Pour ce qui est de son impact collectif, la pérennité de l’anthropologie concurrencialiste et des référents du culte néolibéral qu’elle produit se joue essentiellement dans le champ du politique.
C’est là, à partir du moment où un seuil quantitatif nécessaire de colère-révolte est atteint, que peuvent s’exprimer et s’exercer les forces sociales susceptibles de tirer le système du ‘’tout marché’’ jusqu’à son point de rupture et de causer sa dislocation - et de le faire ainsi passer de son statut archi proclamé d’horizon indépassable à la catégorie des régimes disparus.
Tout donne à penser que ces forces s’accumulent, convergent ou se combinent : tensions sociales continument et insupportablement accrues, disparition des emplois - et en premier lieu des emplois moyens ou peu qualifiés -, précarisation galopante des contrats de travail, bascule dans la misère d’un nombre sans cesse croissant d’individus et de familles, dégradation accélérée de l’ensemble des composantes de la protection sociale, délabrement des services publics, creusement sans fin des inégalités (tandis que deux des grands praticiens du capitalisme fixaient à un rapport de 1 à 20 - pour l’un - ou de 1 à 30 - pour l’autre - l’écart pertinent et admissible entre le haut et le bas des rémunérations dans une entreprise, nous en sommes en moyenne aujourd’hui, au minimum, à un rapport de 1 à 500 !).
La somme de ces facteurs, conjuguée à l’arrogance et la cupidité sans limites des castes dirigeantes, fragilise le système capitaliste autant que celui-ci pouvait se trouver ébranlé au sortir de la Seconde Guerre Mondiale, discrédité qu’il était alors par la crise des années Trente, par sa collusion avec les fascismes ou avec tel de leurs appuis les plus réactionnaires, et par une collaboration politique et économique largement pratiquée voire revendiquée dans les pays nazifiés ou occupés.
La société de marché a probablement devant elle, de ce fait, un avenir aussi incertain que l’Ancien régime dix, cinq, trois ou deux ans avant la réunion des Etats Généraux ...

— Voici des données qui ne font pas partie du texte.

/-! ### The scaling step of the proof of Theorem 7.1 -/

/-- **Rohde–Schramm (2005), proof of Theorem 7.1, final step** ("The proof is then completed as
in the case `κ > 4` above", p. 911), proved: let SLE_κ be a.s. generated by a curve
(`HasSLETrace κ`, hypothesis `hκ`) and suppose that a.s. `0 ∉ cl γ[1, ∞)` (hypothesis `h1`;
for `κ > 4` this is Lemma 7.3, for `κ ≤ 4` the simple-path step). Then a.s. `|γ(t)| → ∞`.
Proof as printed, in the language of the trace: a.s. there is a random `r > 0` with
`|γ(s)| ≥ r` for `s ≥ 1`; by continuity from above of the pre-Wiener probability measure,
`P[∃ s ≥ 1, |γ(s)| < r₀] < ε` for `r₀ = 1/(n+1)` small; by scale invariance in law of the trace
(hypothesis `hscale`: `γ ~ c γ(·/c²)` on the path space, the `κ`-instance of
`identDistrib_sleTrace_scale`, proved from `HasSLETrace κ` as
`identDistrib_sleTrace_scale_of_hasSLETrace`) applied to the measurable events `nearZeroAfter`,
`P[∃ s ≥ c², |γ(s)| < c r₀] = P[∃ s ≥ 1, |γ(s)| < r₀] < ε` for every `c > 0`; hence
`P[∀ m, ∃ s ≥ m, |γ(s)| < N + 1] < ε` for every `ε`, i.e. `= 0`, for every `N`, which is
transience. The pre-Wiener measure is a probability measure by the proved Kolmogorov extension
theorem (`exists_isProjectiveLimit_holds`). [cite: RohdeSchramm2005, proof of Thm 7.1 (p. 911)] -/
theorem tendsto_norm_sleTrace_atTop_of_notMem_closure {κ : ℝ≥0} (hκ : HasSLETrace κ)
    (hscale : ∀ {c : ℝ≥0}, c ≠ 0 →
      IdentDistrib (fun ω ↦ sleTrace κ ω) (fun ω t ↦ (c : ℂ) * sleTrace κ ω (t / c ^ 2))
        Process.preWienerMeasure Process.preWienerMeasure)
    (h1 : ∀ᵐ ω ∂Process.preWienerMeasure, (0 : ℂ) ∉ closure (sleTrace κ ω '' Ici 1)) :
    ∀ᵐ ω ∂Process.preWienerMeasure, Tendsto (fun t ↦ ‖sleTrace κ ω t‖) atTop atTop := by
  haveI : IsProbabilityMeasure Process.preWienerMeasure := Process.isProbabilityMeasure_preWienerMeasure
    (Process.isProjectiveLimit_preWienerMeasure_of Process.exists_isProjectiveLimit_holds)
  set μ : Measure (ℝ≥0 → ℝ) := Process.preWienerMeasure with hμ
  set Φ : (ℝ≥0 → ℝ) → ℝ≥0 → ℂ := fun ω ↦ sleTrace κ ω with hΦ_def
  have hΦ : AEMeasurable Φ μ := (hscale one_ne_zero).aemeasurable_fst
  have hcont : ∀ᵐ ω ∂μ, Continuous (Φ ω) := by
    filter_upwards [ae_isGeneratedByCurve_sleTrace hκ] with ω hω using hω.continuous
  -- the events `A n = {∃ s ≥ 1, |γ(s)| < 1/(n+1)}` decrease to a null event
  set A : ℕ → Set (ℝ≥0 → ℝ) := fun n ↦ Φ ⁻¹' nearZeroAfter 1 (1 / ((n : ℝ) + 1)) with hA_def
  have hA_null : ∀ n, NullMeasurableSet (A n) μ := fun n ↦
    hΦ.nullMeasurableSet_preimage (measurableSet_nearZeroAfter _ _)
  have hA_anti : Antitone A := by
    intro m n hmn
    refine preimage_mono (nearZeroAfter_mono 1 ?_)
    have hm1 : (0 : ℝ) < (m : ℝ) + 1 := by positivity
    exact one_div_le_one_div_of_le hm1 (by exact_mod_cast Nat.add_le_add_right hmn 1)
  have hA_inter : μ (⋂ n, A n) = 0 := by
    rw [measure_eq_zero_iff_ae_notMem]
    filter_upwards [h1] with ω hω hmem
    rw [Metric.mem_closure_iff] at hω
    push Not at hω
    obtain ⟨ε, hε, hfar⟩ := hω
    obtain ⟨n, hn⟩ := exists_nat_one_div_lt hε
    obtain ⟨q, hq, hlt⟩ := (mem_iInter.1 hmem) n
    have hq1 : (1 : ℝ≥0) ≤ (q : ℝ).toNNReal :=
      (Real.le_toNNReal_iff_coe_le (zero_le_one.trans hq)).2 hq
    have hfar' := hfar _ (mem_image_of_mem _ (mem_Ici.2 hq1))
    rw [dist_comm, dist_zero_right] at hfar'
    exact absurd (hlt.trans hn) (not_lt.2 hfar')
  have hA_tendsto : Tendsto (fun n ↦ μ (A n)) atTop (𝓝 0) := by
    have h := tendsto_measure_iInter_atTop hA_null hA_anti ⟨0, measure_ne_top μ _⟩
    rwa [hA_inter] at h
  -- the events `X N = {∀ m, ∃ s ≥ m, |γ(s)| < N + 1}` are null, by scaling
  have hX : ∀ N : ℕ, μ (⋂ m : ℕ, Φ ⁻¹' nearZeroAfter (m : ℝ≥0) ((N : ℝ) + 1)) = 0 := by
    intro N
    refine le_antisymm (ge_of_tendsto' hA_tendsto fun n ↦ ?_) zero_le
    -- scale `c = (N+1)(n+1)+1`, time `c²`, radius `c/(n+1) ≥ N+1`
    set k : ℕ := (N + 1) * (n + 1) + 1 with hk
    set c : ℝ≥0 := (k : ℝ≥0) with hc_def
    have hk0 : k ≠ 0 := by omega
    have hc0 : c ≠ 0 := by rw [hc_def]; exact_mod_cast hk0
    have hcR : (c : ℝ) = ((N : ℝ) + 1) * ((n : ℝ) + 1) + 1 := by
      rw [hc_def, NNReal.coe_natCast, hk]; push_cast; ring
    have hn1 : (0 : ℝ) < (n : ℝ) + 1 := by positivity
    have hrad : (N : ℝ) + 1 ≤ (c : ℝ) * (1 / ((n : ℝ) + 1)) := by
      rw [hcR, mul_one_div, le_div_iff₀ hn1]
      linarith
    have htime : c ^ 2 * 1 ≤ ((k ^ 2 : ℕ) : ℝ≥0) := by
      rw [mul_one, hc_def, Nat.cast_pow]
    calc μ (⋂ m : ℕ, Φ ⁻¹' nearZeroAfter (m : ℝ≥0) ((N : ℝ) + 1))
        ≤ μ (Φ ⁻¹' nearZeroAfter ((k ^ 2 : ℕ) : ℝ≥0) ((N : ℝ) + 1)) :=
          measure_mono (iInter_subset _ (k ^ 2))
      _ ≤ μ (Φ ⁻¹' nearZeroAfter (c ^ 2 * 1) ((c : ℝ) * (1 / ((n : ℝ) + 1)))) :=
          measure_mono (preimage_mono
            ((nearZeroAfter_anti htime _).trans (nearZeroAfter_mono _ hrad)))
      _ = μ ((fun ω t ↦ (c : ℂ) * sleTrace κ ω (t / c ^ 2)) ⁻¹'
            nearZeroAfter (c ^ 2 * 1) ((c : ℝ) * (1 / ((n : ℝ) + 1)))) :=
          (hscale hc0).measure_mem_eq (measurableSet_nearZeroAfter _ _)
      _ = μ (A n) := by
          refine measure_congr ?_
          filter_upwards [hcont] with ω hω
          exact propext (scale_mem_nearZeroAfter_iff hω hc0)
  -- conclusion
  have hae : ∀ᵐ ω ∂μ, ∀ N : ℕ, ω ∉ ⋂ m : ℕ, Φ ⁻¹' nearZeroAfter (m : ℝ≥0) ((N : ℝ) + 1) := by
    rw [ae_all_iff]
    exact fun N ↦ measure_eq_zero_iff_ae_notMem.1 (hX N)
  filter_upwards [hae, hcont] with ω hN hc
  rw [tendsto_atTop_atTop]
  intro R
  obtain ⟨N, hNR⟩ := exists_nat_gt R
  have hN' := hN N
  rw [mem_iInter, not_forall] at hN'
  obtain ⟨m, hm⟩ := hN'
  rw [mem_preimage, mem_nearZeroAfter_iff hc, not_exists] at hm
  refine ⟨m, fun s hs ↦ ?_⟩
  have hms := hm s
  rw [not_and, not_lt] at hms
  have := hms hs
  change (N : ℝ) + 1 ≤ ‖sleTrace κ ω s‖ at this
  linarith

/-! ### Assembly: Theorem 7.1 from the named facts -/

/-- **Rohde–Schramm (2005), Theorem 7.1, as printed** ("for all `κ ≠ 8` the SLE_κ trace is
transient a.s."), from exactly three named facts along the printed proof: the trace exists
(`hasSLETrace_of_ne_eight`, Thm. 5.1; hypothesis `hne`), and `0 ∉ cl γ[1, ∞)` a.s. — for
`κ ≤ 4` the simple-path step (`RohdeSchramm2005_thm71_simpleStep`; `hle`), for `κ > 4` Lemma 7.3
(`RohdeSchramm2005_lem73`; `h73`). The scaling property of SLE used in the last step
(`tendsto_norm_sleTrace_atTop_of_notMem_closure`, proved) is the proved
`identDistrib_sleTrace_scale_of_hasSLETrace` (Brownian scaling, Loewner scaling, uniqueness of
the generating curve, measurability of the trace functional). [cite: RohdeSchramm2005, Thm 7.1] -/
theorem tendsto_norm_sleTrace_atTop_of_ne_eight_of_RS05 (hne : hasSLETrace_of_ne_eight)
    (hle : RohdeSchramm2005_thm71_simpleStep) (h73 : RohdeSchramm2005_lem73) {κ : ℝ≥0}
    (h8 : κ ≠ 8) :
    ∀ᵐ ω ∂Process.preWienerMeasure, Tendsto (fun t ↦ ‖sleTrace κ ω t‖) atTop atTop := by
  have hκ : HasSLETrace κ := hne h8
  refine tendsto_norm_sleTrace_atTop_of_notMem_closure hκ
    (fun hc ↦ identDistrib_sleTrace_scale_of_hasSLETrace hκ hc) ?_
  rcases le_or_gt κ 4 with h4 | h4
  · exact hle h4 hκ
  · exact ae_zero_notMem_closure_sleTrace_of_lem73 h73 hκ h4 h8

/-- **The target fact `tendsto_norm_sleTrace_atTop` from the Rohde–Schramm inputs**: Theorem 7.1
for `κ ≠ 8` (`tendsto_norm_sleTrace_atTop_of_ne_eight_of_RS05`, from Thm. 5.1, the simple-path
step and Lemma 7.3; `hne`, `hle`, `h73`) and, for `κ = 8`, the Update (`RohdeSchramm2005_thm71_eight`;
`h8`) applied to the extension of Thm. 5.1 to `κ = 8` (`hasSLETrace_eight`, Lawler–Schramm–Werner
(2004), Thm. 4.7; `h8e`). [cite: RohdeSchramm2005, Thm 7.1 and Update (p. 911)] -/
theorem tendsto_norm_sleTrace_atTop_of_RS05 (hne : hasSLETrace_of_ne_eight)
    (h8e : hasSLETrace_eight) (hle : RohdeSchramm2005_thm71_simpleStep)
    (h73 : RohdeSchramm2005_lem73) (h8 : RohdeSchramm2005_thm71_eight) :
    tendsto_norm_sleTrace_atTop := by
  intro κ _
  rcases eq_or_ne κ 8 with rfl | hκ8
  · exact h8 h8e
  · exact tendsto_norm_sleTrace_atTop_of_ne_eight_of_RS05 hne hle h73 hκ8

end Literature.Probability.RandomPlanarGeometry

end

Sous cet angle comparatif, et pour faire remonter sensiblement plus loin dans le passé la référence de la menace qui se dessine, le capitalisme donne présentement à voir quelque chose du carrosse du Régent qui, aux dernières images de Que La Fête Commence, trace sa route vers quelque château, ses fastes et ses plaisirs, s’éloignant à la hâte du désespoir et des imprécations des paysans dont il a en chemin écrasé l’enfant sous ses roues.

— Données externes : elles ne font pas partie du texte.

import Mathlib
import Summits.NavierStokesRegularity.NavierStokesRegularity.Theses.EulerZoomLiouville
import Summits.NavierStokesRegularity.NavierStokesRegularity.Theorems.EulerZoomLiouvillePowerGaugeEulerLiouvilleLargeRho
import Summits.NavierStokesRegularity.NavierStokesRegularity.Theorems.EulerZoomLiouvillePowerGaugeEulerLiouvillePastIrrotational
import Summits.NavierStokesRegularity.NavierStokesRegularity.Theorems.EulerZoomLiouvillePowerGaugeEulerLiouvilleAnchoredBudgetLocalFloor
import Summits.NavierStokesRegularity.NavierStokesRegularity.Theorems.EulerZoomLiouvillePowerGaugeEulerLiouvilleAnchoredBudgetStarvation
import Summits.NavierStokesRegularity.NavierStokesRegularity.Theorems.EulerZoomLiouvillePowerGaugeEulerLiouvilleAnchoredBudgetStratumRev3
import Literature.Analysis.FluidPDE.ClassicalSolution
import Literature.Analysis.FluidPDE.VectorCalculus
import HarnessLib.Audit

Reste, pour le temps immédiat, la question capitale du positionnement personnel devant l’idéologie de la performance et la compulsion à évaluer qui en découle. Et en particulier dans l’environnement professionnel où, de façon plus ou moins cyniquement avouée, et par des démarches plus ou moins conscientes ou insidieuses, ce qui est véritablement à l’œuvre est la proscription et la traque permanente du ‘’maillon faible’’.
Certes, dans l’immense majorité des cas, le salarié ne dispose d’aucune arme face aux machineries évaluatives des ‘’solutions RH’’ et aux lubies successives que produisent en la matière les clubs de ‘’DRH de l’année’’.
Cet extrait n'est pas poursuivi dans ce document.